**TASK PROMPT:**
Please copy, exactly as they appear below, the lines from the one containing "and by T1s-B's" through the one containing "theorem isHittableFK_of_mem_elongList_of_fkSlabPercolation (hd".

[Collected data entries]
--*--

import Summits.CriticalPhenomena.PercolationContinuityZ3.Theorems.FK.Transplant.KNFreeSlabSupplier
import Summits.CriticalPhenomena.PercolationContinuityZ3.Theorems.FK.Transplant.KNFreeElongatedRelative
import Summits.CriticalPhenomena.PercolationContinuityZ3.Theorems.FK.Transplant.KNFreeTargetStepIVSupplier
import Summits.CriticalPhenomena.PercolationContinuityZ3.Theorems.FK.Transplant.UFSC0TargetMatrices
import Summits.CriticalPhenomena.PercolationContinuityZ3.Theorems.FK.Transplant.FHSlabPercolation
import HarnessLib

/-!
# FRONTIER TRANSPLANT, binder 2 (TP_FK) — T4-SLAB (P6): the record's CONCLUSION `∃ r, UFSC0 d q p r ε₀` for every
# `q ≥ 1`, `d ≥ 3`, `0 < p < 1` ABOVE THE SLAB THRESHOLD (`Π(p, L)` for some `L`, e.g. `p̂_c(q) < p`); and for `q = 2`
# on the whole supercritical phase GIVEN Bodineau's theorem `p̂_c(2) = p_c(2)` (displayed named fact, FBN-01)

Support file (`--supports stmt-CriticalPhenomena-4575`, helper) of the FRONTIER TRANSPLANT sub-cell (`fk-continuity/transplant/`,
seat `prim-bschramm-fkt-p1`); builds on p205010 (kernel theorem, internal audit signed; external expert review pending).
0 definitions · 0 named facts · 0 sorries · standard axioms. File 18/18 of the bytes-first package (R60 (3)(β)) of the
UNFUNDED memo row `T4-SLAB [g122, R60]` (re-described R62 (E)); proposable only on a coordinator ruling.
Registered R63 (cell INBOX l.4709, 2026-08-23); registry row T4s; lead label T4s-18 (fkt-lead L22, l.4677).

HONEST FRAMING (page 1, cell rule). WITNESS of the record's CONCLUSION above the slab threshold `p̂_c(q) ≥ p_c(q)` (equality
= GRC Conj. (5.103), open for `q ∉ {1, 2}`; for `q = 2` it is Bodineau's theorem, displayed, not in the tree): binder 2
(`KNFreeTargetHittable d q p`, ALL FK-hittable `H`) is BYPASSED for the record's target families (quarter faces, elongated
faces — centred box geometries, `IsBoxGeom`), NOT proved; binder 1 (FH) above the slab threshold is T1s-B's
`fh_of_fkSlabPercolation` (p344865), used BY NAME; NOT a binder discharge, NOT `_r4`; nothing at `p ↓ p_c(q)` (K1/C5);
CONDITIONAL record `_r3` « 2 / 0 ☑ », n_open = 2, BINDER-OWNERS, FO-19 NO-GO unchanged. The transplant's theorem of record
`ufsc0_of_freeBoundaryHypothesis_r3` (p248245) is CONDITIONAL on FH AND on TP_FK, both OPEN at the same `p` for `q > 1`
(⇔ GRC Conj. (5.103) via K1; barrier note `Literature.Barriers.CriticalPhenomena.SamePFreeBoundaryCriteria`, FBN-01, cited
first); the transplant is a typed reduction, not a proof of FK continuity.

* `fkTargetAt_of_fkSlabPercolation` — Kozma–Nitzan's target Lemma 10 for `fkLaw`, `q ≥ 1`, above the slab threshold, for
  families of centred box geometries: T2s's `fkTargetAt_of_fkStepIV_class` ∘ the slab supplier
  `fkStepIVAt_isBoxGeom_of_fkSlabPercolation` (`δ(ε)` independent of the family).
* `isHittableFK_of_mem_elongList_of_fkSlabPercolation`, `isHittableFK_elongGeom_of_fkSlabPercolation` — the elongated
  geometries (aspect `K ≥ 2`) are FK-hittable above the slab threshold: the relative Lemma 11 of `KNFreeElongatedRelative`
  fed by the quarter-face matrix and by `fh_of_fkSlabPercolation`.
* `ufsc0_of_fkSlabPercolation` — `3 ≤ d`, `1 ≤ q`, `0 < ε₀`, `0 < p < 1`, `Π(p, L)` ⟹ `∃ r, UFSC0 d q p r ε₀`:
  T2s's `ufsc0_of_targetMatrices` on the two target matrices above + the aspect-6 hittability.
* `ufsc0_of_exists_fkSlabPercolation`, `ufsc0_of_fkSlabCriticalProb_lt` (`p̂_c(q) < p`), `ufsc0_two_of_rcCriticalProb_lt`
  (`q = 2`, `p_c(2) < p < 1`, GIVEN `Bodineau2005_slabThreshold`).

References: G. Kozma, S. Nitzan, arXiv:2401.12397 (2024), §4 Lemma 10, Lemma 11, Theorem 6 [KozmaNitzan2024]; G. Grimmett,
*The Random-Cluster Model*, Springer 2006, §5.7 eq. (5.102), Conj. (5.103) [Grimmett2006]; T. Bodineau, PTRF 2005, Thm. 2.1
[Bodineau2005]; F. Severo, arXiv:2112.07490, Thm. 1.1 [Severo2024].
-/

noncomputable section

open MeasureTheory
open scoped ENNReal Classical

namespace Summit.CriticalPhenomena.PercolationContinuityZ3.Theorems.FK

open Literature.Probability.Percolation Literature.Probability.LatticeModels
open Literature.Probability.Percolation.GadgetSystem Literature.Probability.Percolation.KozmaNitzan
open Literature.Barriers.CriticalPhenomena

variable {d : ℕ}

/-- **Kozma–Nitzan's target Lemma 10 for `fkLaw`, `q ≥ 1`, from the slab property `Π(p, L)`, for centred box
geometries** (the record's RELATIVE binder 2 above the slab threshold). For `d ≥ 3`, `0 < p < 1` with
`FKSlabPercolation d p q L`: every `ε > 0` has `δ > 0` such that every finite family `H` of centred box geometries admits
`R` with `FKTargetAt d q p δ ε H R`. Proof: T2s's `fkTargetAt_of_fkStepIV_class` (KN pp. 17–22 for `fkLaw` from any
Step-IV supplier) applied to the slab supplier `fkStepIVAt_isBoxGeom_of_fkSlabPercolation`.
[cite: KozmaNitzan2024, §4 Lemma 10 (pp. 17–22); Grimmett2006, §5.7 eq. (5.102), Thm. (3.7), Thm. (3.8), eq. (3.22)] -/
theorem fkTargetAt_of_fkSlabPercolation (hd : 3 ≤ d) {q : ℝ} (hq : 1 ≤ q) (p : unitInterval)
    (hp0 : 0 < (p : ℝ)) (hp1 : (p : ℝ) < 1) {L : ℕ} (hSP : FKSlabPercolation d (p : ℝ) q L)
    {ε : ℝ} (hε : 0 < ε) :
    ∃ δ : ℝ, 0 < δ ∧ ∀ H : List (Geom d), (∀ g ∈ H, IsBoxGeom g) → ∃ R : ℕ, FKTargetAt d q p δ ε H R := by
  haveI : NeZero d := ⟨by omega⟩
  exact fkTargetAt_of_fkStepIV_class hq p hp0 hp1 IsBoxGeom (fkStepIVAt_isBoxGeom_of_fkSlabPercolation hd hq p hp0 hSP) hε

/-- **`Π(p, L) ⇒` the elongated geometries are FK-hittable** (`d ≥ 3`, `q ≥ 1`, `0 < p < 1`, `K ≥ 2`): the relative
Lemma 11 (`isHittableFK_of_mem_elongList_of_qfTarget`) fed by the quarter-face matrix of `fkTargetAt_of_fkSlabPercolation`
and by T1s-B's `FH` (`fh_of_fkSlabPercolation`). [cite: KozmaNitzan2024, §4 Lemma 11 (pp. 22–23); Grimmett2006, §5.7 eq. (5.102)] -/
theorem isHittableFK_of_mem_elongList_of_fkSlabPercolation (hd : 3 ≤ d) {q : ℝ} (hq : 1 ≤ q) (p : unitInterval)
    (hp : (p : ℝ) ∈ Set.Ioo 0 1) {L : ℕ} (hSP : FKSlabPercolation d (p : ℝ) q L)
    (K : ℕ) (hK : 2 ≤ K) : ∀ g ∈ elongList d K (by omega), IsHittableFK q p g := by
  haveI : NeZero d := ⟨by omega⟩
  refine isHittableFK_of_mem_elongList_of_qfTarget hq p (fun ε hε => ?_) (fh_of_fkSlabPercolation hd hq hSP) K hK
  obtain ⟨δ, hδ, hH⟩ := fkTargetAt_of_fkSlabPercolation hd hq p hp.1 hp.2 hSP hε
  obtain ⟨R, hR⟩ := hH (qfList d) fun g hg => isBoxGeom_of_mem_qfList hg
  exact ⟨δ, hδ, R, hR⟩

/-- **`Π(p, L) ⇒` each elongated geometry `(a, σ, K)` of aspect `K ≥ 2` is FK-hittable** (`d ≥ 3`, `q ≥ 1`, `0 < p < 1`;
the name reserved by R60 (2)). [cite: KozmaNitzan2024, §4 Lemma 11 (pp. 22–23); Grimmett2006, §5.7 eq. (5.102)] -/
theorem isHittableFK_elongGeom_of_fkSlabPercolation (hd : 3 ≤ d) {q : ℝ} (hq : 1 ≤ q) (p : unitInterval)
    (hp : (p : ℝ) ∈ Set.Ioo 0 1) {L : ℕ} (hSP : FKSlabPercolation d (p : ℝ) q L)
    (a : Fin d) (σ : ℤˣ) (K : ℕ) (hK : 2 ≤ K) : IsHittableFK q p (elongGeom a σ K (by omega)) :=
  isHittableFK_of_mem_elongList_of_fkSlabPercolation hd hq p hp hSP K hK _ (elongGeom_mem_elongList _ _ _ _)

/-- **T4-SLAB — `UFSC0` above the slab threshold.** For `3 ≤ d`, `1 ≤ q`, `0 < ε₀`, `0 < p < 1` and `Π(p, L)`
(`FKSlabPercolation d p q L`, any `L`): `∃ r, UFSC0 d q p r ε₀`. Proof: T2s's matrix-level assembly
`ufsc0_of_targetMatrices` (KN Theorem 6's constants: Lemma 12-FK from the two matrices, rows 5/6, one free look) on the
quarter-face and elongated target matrices of `fkTargetAt_of_fkSlabPercolation` (`δ` uniform in the aspect) and the
aspect-6 FK-hittability above. WITNESS of the record's CONCLUSION for every `q ≥ 1` above `p̂_c(q)`; NOT a discharge of
FH or TP_FK; nothing at `p ↓ p_c(q)`. [cite: KozmaNitzan2024, §4 Theorem 6 (pp. 25–26); Grimmett2006, §5.7 eq. (5.102), Conj. (5.103)] -/
theorem ufsc0_of_fkSlabPercolation (hd : 3 ≤ d) {q : ℝ} {ε₀ : ℝ} (hq : 1 ≤ q) (hε₀ : 0 < ε₀)
    (p : unitInterval) (hp : (p : ℝ) ∈ Set.Ioo 0 1) {L : ℕ} (hSP : FKSlabPercolation d (p : ℝ) q L) :
    ∃ r : ℕ, UFSC0 d q p r ε₀ := by
  haveI : NeZero d := ⟨by omega⟩
  refine ufsc0_of_targetMatrices hd hq hε₀ p (fun ε hε => ?_) (fun ε hε => ?_)
    (isHittableFK_of_mem_elongList_of_fkSlabPercolation hd hq p hp hSP 6 (by norm_num))
  · obtain ⟨δ, hδ, hH⟩ := fkTargetAt_of_fkSlabPercolation hd hq p hp.1 hp.2 hSP hε
    obtain ⟨R₀, hR₀⟩ := hH (qfList d) fun g hg => isBoxGeom_of_mem_qfList hg
    exact ⟨δ, hδ, R₀, hR₀⟩
  · obtain ⟨δ, hδ, hH⟩ := fkTargetAt_of_fkSlabPercolation hd hq p hp.1 hp.2 hSP hε
    refine ⟨δ, hδ, fun K hK => ?_⟩
    obtain ⟨R₀, hR₀⟩ := hH (elongList d K (by omega)) fun g hg => isBoxGeom_of_mem_elongList (K := K) (by omega) hg
    exact ⟨R₀, hR₀⟩

/-- **`UFSC0` above the slab critical point**: `3 ≤ d`, `1 ≤ q`, `0 < ε₀`, `0 < p < 1`, and `Π(p, L)` for SOME `L`
(e.g. `p̂_c(q) < p`) give `∃ r, UFSC0 d q p r ε₀`. [cite: Grimmett2006, §5.7 eq. (5.102); KozmaNitzan2024, §4 Theorem 6] -/
theorem ufsc0_of_exists_fkSlabPercolation (hd : 3 ≤ d) {q : ℝ} {ε₀ : ℝ} (hq : 1 ≤ q) (hε₀ : 0 < ε₀)
    (p : unitInterval) (hp : (p : ℝ) ∈ Set.Ioo 0 1) (hSP : ∃ L, FKSlabPercolation d (p : ℝ) q L) :
    ∃ r : ℕ, UFSC0 d q p r ε₀ := by
  obtain ⟨L, hSP⟩ := hSP
  exact ufsc0_of_fkSlabPercolation hd hq hε₀ p hp hSP

/-- **`UFSC0` above the slab threshold `p̂_c(q)`** (`d ≥ 3`, `q ≥ 1`, `ε₀ > 0`, `0 < p < 1`, `p̂_c(q) < p`): some
`p' < p` has `Π(p', L)`, `Π` is monotone in `p`, and `ufsc0_of_fkSlabPercolation` applies. For `q ∉ {1, 2}` the gap
`[p_c(q), p̂_c(q)]` is Conjecture (5.103). [cite: Grimmett2006, §5.7 eq. (5.102), Conj. (5.103); KozmaNitzan2024, §4 Theorem 6] -/
theorem ufsc0_of_fkSlabCriticalProb_lt (hd : 3 ≤ d) {q : ℝ} {ε₀ : ℝ} (hq : 1 ≤ q) (hε₀ : 0 < ε₀)
    (p : unitInterval) (hp : (p : ℝ) ∈ Set.Ioo 0 1) (h : fkSlabCriticalProb d q < (p : ℝ)) :
    ∃ r : ℕ, UFSC0 d q p r ε₀ := by
  have hq0 : 0 < q := one_pos.trans_le hq
  obtain ⟨p', ⟨hp', L, hL⟩, hp'p⟩ := exists_lt_of_csInf_lt ⟨1, one_mem_fkSlabCriticalSet hq0⟩ h
  exact ufsc0_of_fkSlabPercolation hd hq hε₀ p hp (hL.mono hp' p.2 hp'p.le hq)

/-- **`q = 2`, `d ≥ 3`: `UFSC0` on the whole supercritical phase of 3D FK-Ising, GIVEN Bodineau's theorem** (the
displayed named fact `Bodineau2005_slabThreshold`: `p̂_c(2) = p_c(2)`; FBN-01): for every `p > p_c(2)` with `p < 1` and
every `ε₀ > 0`, `∃ r, UFSC0 d 2 p r ε₀`. The record's CONCLUSION for `q = 2` modulo ONE published theorem (today the tree
had it only in the Bernoulli window `p > 2p_c(ℤ³)/(1+p_c(ℤ³))`, T3w); binder 2 `KNFreeTargetHittable d 2 p` itself stays OPEN
(K1/C5: nothing at `p ↓ p_c(2)`). CONDITIONAL on the named fact only.
[cite: Bodineau2005, Thm. 2.1; Severo2024, Thm. 1.1; KozmaNitzan2024, §4 Theorem 6; Grimmett2006, Conj. (5.103)] -/
theorem ufsc0_two_of_rcCriticalProb_lt (hB : Bodineau2005_slabThreshold) (hd : 3 ≤ d) {ε₀ : ℝ} (hε₀ : 0 < ε₀)
    (p : unitInterval) (hp : (p : ℝ) ∈ Set.Ioo 0 1) (hlt : rcCriticalProb d 2 < (p : ℝ)) :
    ∃ r : ℕ, UFSC0 d 2 p r ε₀ := by
  obtain ⟨L, hL⟩ := hB.fkSlabPercolation hd p.2 hlt
  exact ufsc0_of_fkSlabPercolation hd (by norm_num) hε₀ p hp hL

end Summit.CriticalPhenomena.PercolationContinuityZ3.Theorems.FK

end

--*--

**ANSWER TO THE EXERCISE:**
and by T1s-B's `FH` (`fh_of_fkSlabPercolation`). [cite: KozmaNitzan2024, §4 Lemma 11 (pp. 22–23); Grimmett2006, §5.7 eq. (5.102)] -/
theorem isHittableFK_of_mem_elongList_of_fkSlabPercolation (hd : 3 ≤ d) {q : ℝ} (hq : 1 ≤ q) (p : unitInterval)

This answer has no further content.